> [What you need to do] Look below for the line that has "(Friedli–Velenik 2017, §3.1, eqs.". Set down the lines from there through the line that has "Glue a finite", exactly as written.

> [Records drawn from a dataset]
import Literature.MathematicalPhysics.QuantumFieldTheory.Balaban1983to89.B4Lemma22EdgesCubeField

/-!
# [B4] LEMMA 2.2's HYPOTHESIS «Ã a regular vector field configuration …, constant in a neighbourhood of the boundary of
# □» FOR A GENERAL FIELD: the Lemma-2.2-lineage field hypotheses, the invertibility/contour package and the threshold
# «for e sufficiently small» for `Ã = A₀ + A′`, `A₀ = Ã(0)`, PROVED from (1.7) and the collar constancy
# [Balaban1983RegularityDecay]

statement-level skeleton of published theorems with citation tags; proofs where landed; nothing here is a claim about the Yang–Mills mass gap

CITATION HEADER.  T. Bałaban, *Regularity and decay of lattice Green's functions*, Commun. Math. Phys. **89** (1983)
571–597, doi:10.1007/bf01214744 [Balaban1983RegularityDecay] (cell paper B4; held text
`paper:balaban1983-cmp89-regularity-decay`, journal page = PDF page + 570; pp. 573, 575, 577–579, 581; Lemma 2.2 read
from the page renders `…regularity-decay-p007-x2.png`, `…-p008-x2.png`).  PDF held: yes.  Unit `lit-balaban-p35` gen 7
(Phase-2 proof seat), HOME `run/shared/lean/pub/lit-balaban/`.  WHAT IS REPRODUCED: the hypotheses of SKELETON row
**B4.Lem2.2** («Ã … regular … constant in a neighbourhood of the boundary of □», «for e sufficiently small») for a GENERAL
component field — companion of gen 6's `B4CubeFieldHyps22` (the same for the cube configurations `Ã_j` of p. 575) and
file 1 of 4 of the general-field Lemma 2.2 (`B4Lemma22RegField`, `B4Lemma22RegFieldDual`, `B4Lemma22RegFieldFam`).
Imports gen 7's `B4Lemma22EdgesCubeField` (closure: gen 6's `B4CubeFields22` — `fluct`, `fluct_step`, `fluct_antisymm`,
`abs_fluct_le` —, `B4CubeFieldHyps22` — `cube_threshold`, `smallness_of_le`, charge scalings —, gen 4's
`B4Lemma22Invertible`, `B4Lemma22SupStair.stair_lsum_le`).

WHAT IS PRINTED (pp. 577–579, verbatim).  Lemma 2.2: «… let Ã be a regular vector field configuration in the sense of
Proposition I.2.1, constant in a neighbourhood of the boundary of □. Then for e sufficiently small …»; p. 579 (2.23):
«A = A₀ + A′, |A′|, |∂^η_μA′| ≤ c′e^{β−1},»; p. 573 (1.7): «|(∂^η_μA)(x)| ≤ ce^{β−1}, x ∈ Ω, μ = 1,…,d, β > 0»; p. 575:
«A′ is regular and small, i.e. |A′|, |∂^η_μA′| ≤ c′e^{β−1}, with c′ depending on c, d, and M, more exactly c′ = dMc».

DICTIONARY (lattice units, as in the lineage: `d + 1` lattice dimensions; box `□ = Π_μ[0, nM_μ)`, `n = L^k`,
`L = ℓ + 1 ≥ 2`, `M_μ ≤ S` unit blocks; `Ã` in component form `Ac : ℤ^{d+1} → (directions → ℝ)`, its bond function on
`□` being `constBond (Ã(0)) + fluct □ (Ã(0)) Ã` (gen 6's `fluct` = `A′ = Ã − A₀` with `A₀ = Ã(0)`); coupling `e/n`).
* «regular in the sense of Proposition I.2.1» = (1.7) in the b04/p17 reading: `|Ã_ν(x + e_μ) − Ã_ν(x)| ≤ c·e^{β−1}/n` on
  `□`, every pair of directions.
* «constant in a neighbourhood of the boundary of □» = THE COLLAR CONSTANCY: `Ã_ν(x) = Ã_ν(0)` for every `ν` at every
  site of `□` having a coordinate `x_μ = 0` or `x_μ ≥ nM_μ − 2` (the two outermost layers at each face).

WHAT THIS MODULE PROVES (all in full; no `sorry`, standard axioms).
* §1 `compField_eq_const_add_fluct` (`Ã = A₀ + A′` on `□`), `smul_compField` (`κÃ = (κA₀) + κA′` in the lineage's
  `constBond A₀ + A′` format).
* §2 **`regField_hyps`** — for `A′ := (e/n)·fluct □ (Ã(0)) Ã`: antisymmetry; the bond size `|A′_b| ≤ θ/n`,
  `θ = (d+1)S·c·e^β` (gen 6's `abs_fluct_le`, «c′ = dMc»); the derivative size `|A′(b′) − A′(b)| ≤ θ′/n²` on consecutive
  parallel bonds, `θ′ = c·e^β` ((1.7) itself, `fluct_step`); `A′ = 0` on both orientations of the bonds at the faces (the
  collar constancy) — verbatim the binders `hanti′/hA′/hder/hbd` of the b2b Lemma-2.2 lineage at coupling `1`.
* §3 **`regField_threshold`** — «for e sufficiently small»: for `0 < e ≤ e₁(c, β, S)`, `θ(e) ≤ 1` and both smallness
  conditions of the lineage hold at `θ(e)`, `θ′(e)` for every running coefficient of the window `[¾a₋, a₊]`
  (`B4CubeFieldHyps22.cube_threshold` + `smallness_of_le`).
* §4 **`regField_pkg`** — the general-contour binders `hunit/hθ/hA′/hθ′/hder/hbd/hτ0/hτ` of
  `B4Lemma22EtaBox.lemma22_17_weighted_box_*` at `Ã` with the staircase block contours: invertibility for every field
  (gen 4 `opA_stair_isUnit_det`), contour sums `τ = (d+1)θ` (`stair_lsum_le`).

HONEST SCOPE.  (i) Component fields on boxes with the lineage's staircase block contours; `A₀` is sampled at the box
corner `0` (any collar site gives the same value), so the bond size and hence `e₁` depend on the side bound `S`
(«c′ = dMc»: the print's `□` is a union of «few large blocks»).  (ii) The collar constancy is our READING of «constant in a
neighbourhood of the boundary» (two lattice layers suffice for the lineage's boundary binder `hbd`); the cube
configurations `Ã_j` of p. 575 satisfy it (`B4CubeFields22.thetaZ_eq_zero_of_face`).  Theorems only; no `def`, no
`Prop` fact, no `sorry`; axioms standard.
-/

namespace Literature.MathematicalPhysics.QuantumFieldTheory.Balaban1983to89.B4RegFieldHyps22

==

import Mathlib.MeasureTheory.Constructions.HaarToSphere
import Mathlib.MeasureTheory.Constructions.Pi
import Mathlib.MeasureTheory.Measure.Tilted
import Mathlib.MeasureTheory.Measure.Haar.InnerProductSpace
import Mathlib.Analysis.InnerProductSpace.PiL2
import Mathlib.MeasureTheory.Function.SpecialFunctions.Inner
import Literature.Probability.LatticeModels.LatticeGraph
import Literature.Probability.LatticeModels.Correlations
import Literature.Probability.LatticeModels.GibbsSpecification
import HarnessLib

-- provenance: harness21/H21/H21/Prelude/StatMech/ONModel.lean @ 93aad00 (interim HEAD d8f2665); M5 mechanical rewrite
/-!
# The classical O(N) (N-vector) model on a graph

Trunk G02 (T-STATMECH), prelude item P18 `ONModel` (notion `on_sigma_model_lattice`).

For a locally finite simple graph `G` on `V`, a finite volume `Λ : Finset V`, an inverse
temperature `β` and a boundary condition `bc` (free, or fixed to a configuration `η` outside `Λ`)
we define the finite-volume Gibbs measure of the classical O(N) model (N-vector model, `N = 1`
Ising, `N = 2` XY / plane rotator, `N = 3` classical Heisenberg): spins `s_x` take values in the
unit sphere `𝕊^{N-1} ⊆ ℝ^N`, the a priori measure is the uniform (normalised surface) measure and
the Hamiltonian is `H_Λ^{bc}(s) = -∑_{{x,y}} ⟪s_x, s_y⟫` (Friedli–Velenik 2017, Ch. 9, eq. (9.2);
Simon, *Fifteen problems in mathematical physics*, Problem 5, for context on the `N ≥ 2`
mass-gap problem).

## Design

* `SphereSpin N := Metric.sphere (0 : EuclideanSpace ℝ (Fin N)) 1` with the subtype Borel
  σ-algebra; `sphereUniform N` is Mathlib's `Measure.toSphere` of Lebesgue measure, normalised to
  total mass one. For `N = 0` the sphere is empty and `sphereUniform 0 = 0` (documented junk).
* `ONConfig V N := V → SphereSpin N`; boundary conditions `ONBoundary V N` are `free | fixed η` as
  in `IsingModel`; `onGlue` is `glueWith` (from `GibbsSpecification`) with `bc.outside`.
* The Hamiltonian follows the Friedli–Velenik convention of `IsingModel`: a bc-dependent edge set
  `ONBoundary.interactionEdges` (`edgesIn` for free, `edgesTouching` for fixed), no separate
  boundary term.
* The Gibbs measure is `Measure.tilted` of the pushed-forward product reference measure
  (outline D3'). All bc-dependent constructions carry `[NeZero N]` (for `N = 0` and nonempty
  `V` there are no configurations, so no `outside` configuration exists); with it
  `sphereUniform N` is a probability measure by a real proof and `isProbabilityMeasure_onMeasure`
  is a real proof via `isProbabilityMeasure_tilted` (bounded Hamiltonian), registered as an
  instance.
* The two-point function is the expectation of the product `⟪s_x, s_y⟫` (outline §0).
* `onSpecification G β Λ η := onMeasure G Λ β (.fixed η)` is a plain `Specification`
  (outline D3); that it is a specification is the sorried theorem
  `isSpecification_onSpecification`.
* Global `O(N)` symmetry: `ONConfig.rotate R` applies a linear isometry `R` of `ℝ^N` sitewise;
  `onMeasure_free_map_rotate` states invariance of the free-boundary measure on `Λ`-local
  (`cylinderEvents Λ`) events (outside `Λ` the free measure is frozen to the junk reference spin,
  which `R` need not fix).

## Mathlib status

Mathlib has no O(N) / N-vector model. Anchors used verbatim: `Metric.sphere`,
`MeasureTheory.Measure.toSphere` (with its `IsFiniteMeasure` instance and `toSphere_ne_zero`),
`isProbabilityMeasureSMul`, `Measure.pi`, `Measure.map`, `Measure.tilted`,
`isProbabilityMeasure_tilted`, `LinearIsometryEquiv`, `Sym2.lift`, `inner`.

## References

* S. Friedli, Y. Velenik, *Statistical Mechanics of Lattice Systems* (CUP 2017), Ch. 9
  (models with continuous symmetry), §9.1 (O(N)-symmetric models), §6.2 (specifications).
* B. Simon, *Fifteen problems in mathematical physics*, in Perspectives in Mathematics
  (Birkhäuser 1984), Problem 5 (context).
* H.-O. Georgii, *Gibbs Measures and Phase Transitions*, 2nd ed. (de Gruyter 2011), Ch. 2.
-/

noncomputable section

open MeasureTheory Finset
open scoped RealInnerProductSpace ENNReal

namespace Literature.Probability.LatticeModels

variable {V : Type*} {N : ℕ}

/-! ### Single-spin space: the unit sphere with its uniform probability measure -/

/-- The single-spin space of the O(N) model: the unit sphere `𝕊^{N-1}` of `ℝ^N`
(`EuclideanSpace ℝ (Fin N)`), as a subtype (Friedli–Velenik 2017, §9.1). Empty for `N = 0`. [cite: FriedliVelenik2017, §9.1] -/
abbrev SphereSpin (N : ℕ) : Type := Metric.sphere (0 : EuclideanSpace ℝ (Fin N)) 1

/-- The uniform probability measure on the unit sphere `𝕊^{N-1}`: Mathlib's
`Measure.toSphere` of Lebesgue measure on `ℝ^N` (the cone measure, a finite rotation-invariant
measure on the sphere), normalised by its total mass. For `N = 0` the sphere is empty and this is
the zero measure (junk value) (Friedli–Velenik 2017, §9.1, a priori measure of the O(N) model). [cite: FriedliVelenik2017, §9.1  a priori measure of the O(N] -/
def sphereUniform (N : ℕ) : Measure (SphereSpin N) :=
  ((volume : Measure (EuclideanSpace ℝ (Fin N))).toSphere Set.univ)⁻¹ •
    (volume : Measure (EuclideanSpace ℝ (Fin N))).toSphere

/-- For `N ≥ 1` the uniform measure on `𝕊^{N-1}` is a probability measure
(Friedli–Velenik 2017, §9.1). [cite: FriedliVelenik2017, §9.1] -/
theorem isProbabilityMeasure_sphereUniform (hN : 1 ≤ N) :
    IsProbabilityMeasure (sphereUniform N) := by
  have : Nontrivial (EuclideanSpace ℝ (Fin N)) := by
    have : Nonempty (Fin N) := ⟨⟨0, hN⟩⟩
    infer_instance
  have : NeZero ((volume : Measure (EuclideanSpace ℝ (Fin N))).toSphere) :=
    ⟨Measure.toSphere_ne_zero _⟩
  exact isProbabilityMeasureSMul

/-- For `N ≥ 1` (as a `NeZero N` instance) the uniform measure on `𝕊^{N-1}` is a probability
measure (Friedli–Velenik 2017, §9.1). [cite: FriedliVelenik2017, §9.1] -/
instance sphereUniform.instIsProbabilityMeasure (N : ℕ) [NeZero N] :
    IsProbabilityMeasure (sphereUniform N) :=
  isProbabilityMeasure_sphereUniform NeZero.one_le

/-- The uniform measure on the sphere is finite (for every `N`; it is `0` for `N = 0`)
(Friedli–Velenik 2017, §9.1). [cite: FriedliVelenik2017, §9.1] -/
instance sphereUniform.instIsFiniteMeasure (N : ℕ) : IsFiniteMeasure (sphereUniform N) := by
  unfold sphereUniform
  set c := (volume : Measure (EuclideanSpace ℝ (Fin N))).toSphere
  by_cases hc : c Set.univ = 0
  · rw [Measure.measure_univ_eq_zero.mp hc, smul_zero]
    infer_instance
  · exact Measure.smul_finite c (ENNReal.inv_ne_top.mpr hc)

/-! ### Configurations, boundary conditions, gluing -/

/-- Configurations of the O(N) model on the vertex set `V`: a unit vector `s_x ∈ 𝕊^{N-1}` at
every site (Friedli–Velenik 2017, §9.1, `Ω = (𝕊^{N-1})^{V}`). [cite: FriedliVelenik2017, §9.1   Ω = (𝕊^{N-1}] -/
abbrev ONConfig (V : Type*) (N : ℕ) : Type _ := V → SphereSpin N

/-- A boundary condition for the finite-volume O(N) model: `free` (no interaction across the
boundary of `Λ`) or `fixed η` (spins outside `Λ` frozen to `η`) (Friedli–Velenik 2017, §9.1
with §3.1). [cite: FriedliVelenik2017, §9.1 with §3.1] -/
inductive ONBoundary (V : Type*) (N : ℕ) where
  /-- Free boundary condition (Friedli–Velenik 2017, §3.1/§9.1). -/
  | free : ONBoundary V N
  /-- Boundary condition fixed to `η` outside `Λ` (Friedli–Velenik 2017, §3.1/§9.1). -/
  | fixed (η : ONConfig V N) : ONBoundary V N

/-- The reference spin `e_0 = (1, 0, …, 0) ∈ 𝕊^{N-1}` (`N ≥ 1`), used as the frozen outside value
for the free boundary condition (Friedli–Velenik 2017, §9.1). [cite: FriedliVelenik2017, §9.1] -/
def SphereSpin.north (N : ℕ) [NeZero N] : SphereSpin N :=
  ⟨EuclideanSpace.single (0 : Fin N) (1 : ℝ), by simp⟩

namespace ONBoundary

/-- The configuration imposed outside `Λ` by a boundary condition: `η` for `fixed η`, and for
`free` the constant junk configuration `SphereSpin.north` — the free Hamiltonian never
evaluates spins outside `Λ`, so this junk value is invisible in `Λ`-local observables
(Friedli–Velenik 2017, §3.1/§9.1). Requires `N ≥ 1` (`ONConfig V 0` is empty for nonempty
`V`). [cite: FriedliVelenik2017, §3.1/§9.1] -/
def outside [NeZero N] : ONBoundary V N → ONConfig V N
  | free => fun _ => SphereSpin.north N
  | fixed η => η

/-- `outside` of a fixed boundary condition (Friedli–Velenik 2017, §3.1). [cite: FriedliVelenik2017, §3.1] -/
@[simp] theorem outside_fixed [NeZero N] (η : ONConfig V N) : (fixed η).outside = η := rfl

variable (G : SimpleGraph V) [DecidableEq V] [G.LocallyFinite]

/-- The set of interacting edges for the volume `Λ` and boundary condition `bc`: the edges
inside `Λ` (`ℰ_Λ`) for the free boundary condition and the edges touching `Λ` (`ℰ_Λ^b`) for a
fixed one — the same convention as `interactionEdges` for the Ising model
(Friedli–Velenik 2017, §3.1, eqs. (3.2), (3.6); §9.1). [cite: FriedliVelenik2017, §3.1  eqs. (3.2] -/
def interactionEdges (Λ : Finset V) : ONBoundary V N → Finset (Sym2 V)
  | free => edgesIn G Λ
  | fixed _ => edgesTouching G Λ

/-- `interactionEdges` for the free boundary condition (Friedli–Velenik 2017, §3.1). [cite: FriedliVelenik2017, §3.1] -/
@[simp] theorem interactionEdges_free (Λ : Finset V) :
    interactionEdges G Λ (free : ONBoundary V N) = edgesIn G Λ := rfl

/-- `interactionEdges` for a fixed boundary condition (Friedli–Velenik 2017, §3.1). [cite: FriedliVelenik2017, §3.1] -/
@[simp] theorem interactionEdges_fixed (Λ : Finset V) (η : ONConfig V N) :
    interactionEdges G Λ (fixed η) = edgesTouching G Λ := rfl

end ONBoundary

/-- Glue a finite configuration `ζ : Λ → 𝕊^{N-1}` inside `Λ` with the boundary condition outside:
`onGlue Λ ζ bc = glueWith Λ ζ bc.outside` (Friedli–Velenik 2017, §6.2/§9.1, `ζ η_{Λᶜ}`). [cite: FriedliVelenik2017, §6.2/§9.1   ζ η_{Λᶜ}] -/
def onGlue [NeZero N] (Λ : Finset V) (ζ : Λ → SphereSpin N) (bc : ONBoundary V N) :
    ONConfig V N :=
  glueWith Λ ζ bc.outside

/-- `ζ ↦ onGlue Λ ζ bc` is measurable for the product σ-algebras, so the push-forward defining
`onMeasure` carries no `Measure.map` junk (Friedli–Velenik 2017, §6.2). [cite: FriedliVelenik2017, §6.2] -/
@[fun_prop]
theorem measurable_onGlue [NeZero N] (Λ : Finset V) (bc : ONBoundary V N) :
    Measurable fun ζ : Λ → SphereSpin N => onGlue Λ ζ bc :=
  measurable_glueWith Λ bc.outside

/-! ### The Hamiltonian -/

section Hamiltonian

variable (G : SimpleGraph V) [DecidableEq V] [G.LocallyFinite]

> [Solution for this task]
(Friedli–Velenik 2017, §3.1, eqs. (3.2), (3.6); §9.1). [cite: FriedliVelenik2017, §3.1  eqs. (3.2] -/
def interactionEdges (Λ : Finset V) : ONBoundary V N → Finset (Sym2 V)
  | free => edgesIn G Λ
  | fixed _ => edgesTouching G Λ

/-- `interactionEdges` for the free boundary condition (Friedli–Velenik 2017, §3.1). [cite: FriedliVelenik2017, §3.1] -/
@[simp] theorem interactionEdges_free (Λ : Finset V) :
    interactionEdges G Λ (free : ONBoundary V N) = edgesIn G Λ := rfl

/-- `interactionEdges` for a fixed boundary condition (Friedli–Velenik 2017, §3.1). [cite: FriedliVelenik2017, §3.1] -/
@[simp] theorem interactionEdges_fixed (Λ : Finset V) (η : ONConfig V N) :
    interactionEdges G Λ (fixed η) = edgesTouching G Λ := rfl

end ONBoundary

/-- Glue a finite configuration `ζ : Λ → 𝕊^{N-1}` inside `Λ` with the boundary condition outside:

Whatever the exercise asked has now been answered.